* EXERCISE BRIEF
What you produce should be every line from the data that includes "with".

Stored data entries
○ ○ ○ ○ ○ ○ ○

/-!
# NE7FluxGradientFromTension — STEP (E1) OF THE ENERGY ROAD IN KERNEL: the flux-gradient energy of a `U(N)` periodic small-field
# configuration is bounded by its YANG–MILLS TENSION energy plus `O(a³)` per site —
# `gradFluxSq U (periodBox P) ≤ card n · Σ_x Σ_ν nhsNormSq ((δ_U F)_ν(x)) + 220·card n·d³·a³·P^d`

Cell `pub-balaban`, rung (B)+1 sub-cell t4, lineage `b2b-balaban-t4-ne7-p1`, generation 62 (CRUX PROVER NE7 #1, ruling e34b3e0c (2)); hunt (h7)
«ENERGY ROAD to the (A)-bill at data with curvature» (`t4/b2b-balaban-t4-ne7-p1-g61/HUNT-H7-ENERGY-ROAD.md`), step (E1) = the companion of
`NE7CovariantWeitzenbockTwoForm` (general antisymmetric 2-forms) instantiated at THE FLUX.  The flux `F(x; μ<ν) = log U(∂p_{μν}(x))`
(`T4AveragingDeficitWall.flux`) is plane-indexed; its antisymmetric all-index form `B` is CHARACTERISED (`B(x;μ,ν) = F(x;μ<ν)`, `B(x;ν,μ) = −B(x;μ,ν)`;
`exists_fluxForm`, no definition introduced).  For such `B`:
* §1 `fluxForm_diag` (`B_{μμ} = 0`), `fluxForm_periodic`, `norm_fluxForm_le` (`‖B‖ ≤ 2a`), `cD_fluxForm` (`∇_κ B_{μν} = covGrad U F (x,κ;μ<ν)`),
  `grad_energy_eq` (`Σ_μ Σ_ν nhsNormSq (∇_κ B_{μν}) = 2·Σ_π nhsNormSq (covGrad U F x κ π)`);
* §2 THE BIANCHI EXPRESSION ON ALL INDEX TRIPLES: `cyc_swap12`, `cyc_swap23` (total antisymmetry of `∇_κ B_{μν} + ∇_μ B_{νκ} + ∇_ν B_{κμ}`) and
  **`norm_cyc_le`**: it is `≤ 248·a²` for EVERY triple (sorted triples: `NE7LatticeBianchi.covariant_bianchi_le`; permutations by antisymmetry;
  degenerate triples vanish), whence `ext_energy_le`: `C₂ ≤ P^d·d³·(248a²)²`; and `normSq_fluxForm_le`: `‖B‖² ≤ P^d·d²·(2a)²`;
* §3 **`gradFluxSq_le_tension`** (displayed above; `a ≤ 1∕50`, `P ≥ 1`): `NE7CovariantWeitzenbockTwoForm.grad_le_ext_add_div` + §1–§2 +
  `‖X‖² ≤ card n·nhsNormSq X`; and the class form **`gradFluxSq_le_tension_sfClass`**: for `U ∈ sfClass d L N ε k`, `ε·(L^k)^{−2} ≤ 1∕50`,
  `gradFluxSq U (periodBox (N·L^k)) ≤ card n·(tension energy) + 220·card n·d³·ε³ · N^d·(L^k)^d∕(L^k)⁶` — EXACTLY the currency of (H∃)ᴱ
  (`NE7EtaBackgroundEnergyClass.hminE_of_apriori`: `g·N^d·(L^k)^d∕(L^k)⁶`): the class alone gives `O(ε²)` with NO decay
  (`NE7EtaBackgroundEnergyClassAllCutoffs.gradFluxSq_le_of_mem_sfClass`); after (E1) the whole of (H∃)ᴱ is the statement that a constrained
  minimiser's TENSION energy `Σ_x Σ_ν nhsNormSq (Σ_μ ∇_μ^† B_{μν})` is `≤ g′·N^d·(L^k)^d∕(L^k)⁶` — steps (E2) (first-order condition), (E3) (multiplier
  bound) and the interiority (8) of the hunt memo.
HONEST FRAMING (page 1): FIXED FINITE torus, rung (B)+1; [folklore] lattice gauge calculus at ONE configuration; nothing about minimisers is proved;
NE7, NE3 NOT PRINTED in [Balaban1984PropagatorsI]–[Balaban1989LargeFieldII] and NOT PROVED; continuum YM on T⁴ ⇐ BetaPertH ∧ nine spine estimates
(0/9 proved); BetaPertH ⇐ (D1) ∧ (D4) ∧ CAP+tail; G-an2-4 gates asym, D1 and NE2/3/4; NOT infinite volume, NOT mass gap, NOT Clay.  0 def, 0 sorry.
-/

set_option autoImplicit false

○ ○ ○ ○ ○ ○ ○

* ANSWER FOR THE TASK
«ENERGY ROAD to the (A)-bill at data with curvature» (`t4/b2b-balaban-t4-ne7-p1-g61/HUNT-H7-ENERGY-ROAD.md`), step (E1) = the companion of
  (`NE7EtaBackgroundEnergyClass.hminE_of_apriori`: `g·N^d·(L^k)^d∕(L^k)⁶`): the class alone gives `O(ε²)` with NO decay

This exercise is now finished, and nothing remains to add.